Ce soir (ou jamais !) est, sans aucun doute, l’une des émissions phares de France Télévisions. Animée par Frédéric Taddeï depuis sa première diffusion, en septembre 2006, elle est regardée par quelque 800 000 téléspectateurs du lundi au jeudi, en direct et en public, en présence d’invités souvent triés sur le volet. Une formule gagnante pour la chaîne publique, qui ne doit ce succès qu’à MFP, société de production de l’émission, filiale à 100 % de France Télévisions, et son équipe.

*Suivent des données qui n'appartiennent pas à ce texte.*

/-- **Viscous solutions stay `L²`-close to inviscid ones while the inviscid dissipation is
small** (integrated DEIJ balance): for `κ ≥ 0` and `[a, b] ⊆ S`,
`‖θ(b) - ϑ(b)‖²_{L²} ≤ ‖θ(a) - ϑ(a)‖²_{L²} + ½ κ∫ₐᵇ‖∇ϑ(t)‖²_{L²} dt`.
[cite: DrivasEtAl2022, §2.1, proof of Prop. 1.3, first display] -/
theorem scalarL2Sq_sub_le_add_half_scalarDissipation (hθ : IsClassicalScalarTransportOn S κ u θ)
    (hϑ : IsClassicalScalarTransportOn S 0 u ϑ) (hκ : 0 ≤ κ) {a b : ℝ} (hab : a ≤ b)
    (hS : Icc a b ⊆ S) :
    scalarL2Sq (fun x => θ b x - ϑ b x) ≤
      scalarL2Sq (fun x => θ a x - ϑ a x) + 1 / 2 * scalarDissipation κ ϑ a b := by
  rcases eq_or_lt_of_le hab with rfl | hab'
  · simp [scalarDissipation]
  have hθ' := hθ.restrict_Icc hab' hS
  have hϑ' := hϑ.restrict_Icc hab' hS
  have hconv : Convex ℝ (Icc a b) := convex_Icc a b
  have hU : UniqueDiffOn ℝ (Icc a b) := uniqueDiffOn_Icc hab'
  -- the balance on `[a, b]` and continuity of its right-hand side
  set D : ℝ → ℝ := fun t => 2 * κ * ((∑ i, ∫ x, FunctionSpaces.Torus.partialDeriv i (ϑ t) x *
      FunctionSpaces.Torus.partialDeriv i (θ t) x) - scalarGradNormSq (θ t)) with hD
  have hderiv : ∀ t ∈ Icc a b, HasDerivWithinAt (fun s => scalarL2Sq (fun x => θ s x - ϑ s x)) (D t) (Icc a b) t :=
    fun t ht => hasDerivWithinAt_scalarL2Sq_sub hθ' hϑ' hconv ht
  have hPc : ContinuousOn (fun t => ∑ i, ∫ x, FunctionSpaces.Torus.partialDeriv i (ϑ t) x *
      FunctionSpaces.Torus.partialDeriv i (θ t) x) (Icc a b) :=
    continuousOn_finsetSum _ fun i _ =>
      ((hϑ'.smooth_scalar.partialDeriv hU i).mul (hθ'.smooth_scalar.partialDeriv hU i)).continuousOn_integral hconv
  have hGθc : ContinuousOn (fun t => scalarGradNormSq (θ t)) (Icc a b) := hθ'.continuousOn_scalarGradNormSq hconv hU
  have hGϑc : ContinuousOn (fun t => scalarGradNormSq (ϑ t)) (Icc a b) := hϑ'.continuousOn_scalarGradNormSq hconv hU
  have hDc : ContinuousOn D (Icc a b) := (hPc.sub hGθc).const_smul (2 * κ) |>.congr fun t _ => by
    simp [hD, smul_eq_mul]
  have hDi : IntervalIntegrable D volume a b := (hDc.mono (uIcc_of_le hab).subset).intervalIntegrable
  have hGϑi : IntervalIntegrable (fun t => κ / 2 * scalarGradNormSq (ϑ t)) volume a b :=
    ((hGϑc.mono (uIcc_of_le hab).subset).intervalIntegrable).const_mul _
  -- fundamental theorem of calculus and monotonicity of the integral
  have hFTC : ∫ t in a..b, D t = scalarL2Sq (fun x => θ b x - ϑ b x) - scalarL2Sq (fun x => θ a x - ϑ a x) :=
    intervalIntegral.integral_eq_sub_of_hasDerivAt_of_le hab
      (fun t ht => (hderiv t ht).continuousWithinAt)
      (fun t ht => (hderiv t (Ioo_subset_Icc_self ht)).hasDerivAt (Icc_mem_nhds ht.1 ht.2)) hDi
  have hmono : ∫ t in a..b, D t ≤ ∫ t in a..b, κ / 2 * scalarGradNormSq (ϑ t) :=
    intervalIntegral.integral_mono_on hab hDi hGϑi fun t ht => two_mul_mul_sum_integral_sub_le hθ' hϑ' hκ ht
  have hR : ∫ t in a..b, κ / 2 * scalarGradNormSq (ϑ t) = κ / 2 * ∫ t in a..b, scalarGradNormSq (ϑ t) :=
    intervalIntegral.integral_const_mul _ _
  have key := (hFTC.symm.le.trans hmono).trans_eq hR
  simp only [scalarDissipation]
  linarith

/-- Weighted form: for `κ ≥ 0`, `[a, b] ⊆ S` and every `λ > 0`,
`‖θ(b) - ϑ(b)‖²_{L²} ≤ ‖θ(a) - ϑ(a)‖²_{L²} + λ κ∫ₐᵇ‖∇ϑ‖² + λ⁻¹ κ∫ₐᵇ‖∇θ‖²`; for equal data the
choice `λ = (κ∫‖∇θ‖² / κ∫‖∇ϑ‖²)^{1/2}` gives DEIJ's
`‖θ - ϑ‖²(b) ≤ 2 (κ∫‖∇θ‖²)^{1/2} (κ∫‖∇ϑ‖²)^{1/2}`.
[cite: DrivasEtAl2022, §2.1, proof of Prop. 1.3, first display] -/
theorem scalarL2Sq_sub_le_of_forall_pos (hθ : IsClassicalScalarTransportOn S κ u θ)
    (hϑ : IsClassicalScalarTransportOn S 0 u ϑ) (hκ : 0 ≤ κ) {a b : ℝ} (hab : a ≤ b)
    (hS : Icc a b ⊆ S) {l : ℝ} (hl : 0 < l) :
    scalarL2Sq (fun x => θ b x - ϑ b x) ≤
      scalarL2Sq (fun x => θ a x - ϑ a x) + l * scalarDissipation κ ϑ a b + l⁻¹ * scalarDissipation κ θ a b := by
  rcases eq_or_lt_of_le hab with rfl | hab'
  · simp [scalarDissipation]
  have hθ' := hθ.restrict_Icc hab' hS
  have hϑ' := hϑ.restrict_Icc hab' hS
  have hconv : Convex ℝ (Icc a b) := convex_Icc a b
  have hU : UniqueDiffOn ℝ (Icc a b) := uniqueDiffOn_Icc hab'
  set D : ℝ → ℝ := fun t => 2 * κ * ((∑ i, ∫ x, FunctionSpaces.Torus.partialDeriv i (ϑ t) x *
      FunctionSpaces.Torus.partialDeriv i (θ t) x) - scalarGradNormSq (θ t)) with hD
  have hderiv : ∀ t ∈ Icc a b, HasDerivWithinAt (fun s => scalarL2Sq (fun x => θ s x - ϑ s x)) (D t) (Icc a b) t :=
    fun t ht => hasDerivWithinAt_scalarL2Sq_sub hθ' hϑ' hconv ht
  have hPc : ContinuousOn (fun t => ∑ i, ∫ x, FunctionSpaces.Torus.partialDeriv i (ϑ t) x *
      FunctionSpaces.Torus.partialDeriv i (θ t) x) (Icc a b) :=
    continuousOn_finsetSum _ fun i _ =>
      ((hϑ'.smooth_scalar.partialDeriv hU i).mul (hθ'.smooth_scalar.partialDeriv hU i)).continuousOn_integral hconv
  have hGθc : ContinuousOn (fun t => scalarGradNormSq (θ t)) (Icc a b) := hθ'.continuousOn_scalarGradNormSq hconv hU
  have hGϑc : ContinuousOn (fun t => scalarGradNormSq (ϑ t)) (Icc a b) := hϑ'.continuousOn_scalarGradNormSq hconv hU
  have hDc : ContinuousOn D (Icc a b) := (hPc.sub hGθc).const_smul (2 * κ) |>.congr fun t _ => by
    simp [hD, smul_eq_mul]
  have hDi : IntervalIntegrable D volume a b := (hDc.mono (uIcc_of_le hab).subset).intervalIntegrable
  have hGθi : IntervalIntegrable (fun t => scalarGradNormSq (θ t)) volume a b :=
    (hGθc.mono (uIcc_of_le hab).subset).intervalIntegrable
  have hGϑi : IntervalIntegrable (fun t => scalarGradNormSq (ϑ t)) volume a b :=
    (hGϑc.mono (uIcc_of_le hab).subset).intervalIntegrable
  have hRi : IntervalIntegrable (fun t => κ * (l * scalarGradNormSq (ϑ t) + l⁻¹ * scalarGradNormSq (θ t))) volume a b :=
    ((hGϑi.const_mul l).add (hGθi.const_mul l⁻¹)).const_mul κ
  have hFTC : ∫ t in a..b, D t = scalarL2Sq (fun x => θ b x - ϑ b x) - scalarL2Sq (fun x => θ a x - ϑ a x) :=
    intervalIntegral.integral_eq_sub_of_hasDerivAt_of_le hab
      (fun t ht => (hderiv t ht).continuousWithinAt)
      (fun t ht => (hderiv t (Ioo_subset_Icc_self ht)).hasDerivAt (Icc_mem_nhds ht.1 ht.2)) hDi
  have hmono : ∫ t in a..b, D t ≤ ∫ t in a..b, κ * (l * scalarGradNormSq (ϑ t) + l⁻¹ * scalarGradNormSq (θ t)) :=
    intervalIntegral.integral_mono_on hab hDi hRi fun t ht =>
      two_mul_mul_sum_integral_sub_le_weighted hθ' hϑ' hκ hl ht
  have hGϑi' : IntervalIntegrable (fun t => l * scalarGradNormSq (ϑ t)) volume a b := hGϑi.const_mul l
  have hGθi' : IntervalIntegrable (fun t => l⁻¹ * scalarGradNormSq (θ t)) volume a b := hGθi.const_mul l⁻¹
  have hR : ∫ t in a..b, κ * (l * scalarGradNormSq (ϑ t) + l⁻¹ * scalarGradNormSq (θ t)) =
      κ * (l * ∫ t in a..b, scalarGradNormSq (ϑ t)) + κ * (l⁻¹ * ∫ t in a..b, scalarGradNormSq (θ t)) := by
    rw [intervalIntegral.integral_const_mul, intervalIntegral.integral_add hGϑi' hGθi',
      intervalIntegral.integral_const_mul, intervalIntegral.integral_const_mul, mul_add]
  have key := (hFTC.symm.le.trans hmono).trans_eq hR
  simp only [scalarDissipation]
  nlinarith [key]

end IsClassicalScalarTransportOn

end Torus

end Literature.Analysis.FluidPDE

Mais, depuis quelque temps, il y aurait du grabuge dans les coulisses de cette société. C’est ce que soutient une employée de MFP jusqu’en février dernier, qui a déposé plainte en mars auprès de la HALDE pour discrimination en état de grossesse à la suite du non-renouvellement de son contrat.
Une ascension fulgurante
Un nom qui n’est pas connu du grand public mais que les chaînes de TV et les sociétés de production connaissent très bien. Son CV est long comme le bras. À son actif, elle comptabilise plus de 9 000 émissions de télévision à raison d’un travail de six jours sur sept en tant que responsable du public et animatrice de conférences.
Pour en arriver à ce résultat, elle a dû travailler d’arrache-pied…Elle confie à Saphirnews s’être trouvée « dans une situation particulièrement difficile. Les choses se disaient verbalement et directement. On ne louait pas d’appartement et le refus de travail était assez récurrent ».
Sa décision fut prise : à l’obtention de la nationalité française, elle garde son prénom d’origine mais prend aussi un second prénom français, nettement plus passe-partout dans ses CV. Depuis, « ma vie a changé du tout au tout. J’ai pu louer un appartement, tout était beaucoup plus facile », notamment dans le monde du travail.
Tout va très vite pour elle. Repérée par un des animateurs vedette de C+ pour animer les coulisses de Le Vrai Journal , elle devient très vite une référence pour le monde de l’audiovisuel après avoir fait ses preuves. Depuis, elle est sollicitée par nombre de boîtes de production et de chaînes de télévision pour gérer le public. Un modèle parfait d’intégration, dit-on dans le milieu de l’audiovisuel.
En septembre 2006, elle décroche un contrat avec MFP, qui lance alors Ce soir (ou jamais !), où elle avoue que tout se passe très bien… jusqu’à ce jour du 18 février, où elle se voit annoncer, par sa directrice de production, le non-renouvellement de son contrat et la fin immédiate de sa collaboration.
« Licenciée sans motif », selon son conseil.
« J’ai été mise à la porte de la société MFP à cinq mois de grossesse par la directrice de production qui m’a dit verbalement, sans m’avoir envoyé au préalable de courrier ni donné aucune explication, que mon contrat s’arrêtait là. Je lui ai demandé de se justifier. Elle m’a répondu : “Non, je pars en vacances ce soir.” Je m’étais dit que c’était probablement une blague, qu’elle allait me rappeler… et non, c’était réel. J’avais bien été remerciée de cette façon-là, aussi brutale et sévère au bout de quatre ans de bons et loyaux services et au bout de 450 émissions. J’ai pas compris pourquoi », nous explique-t-elle.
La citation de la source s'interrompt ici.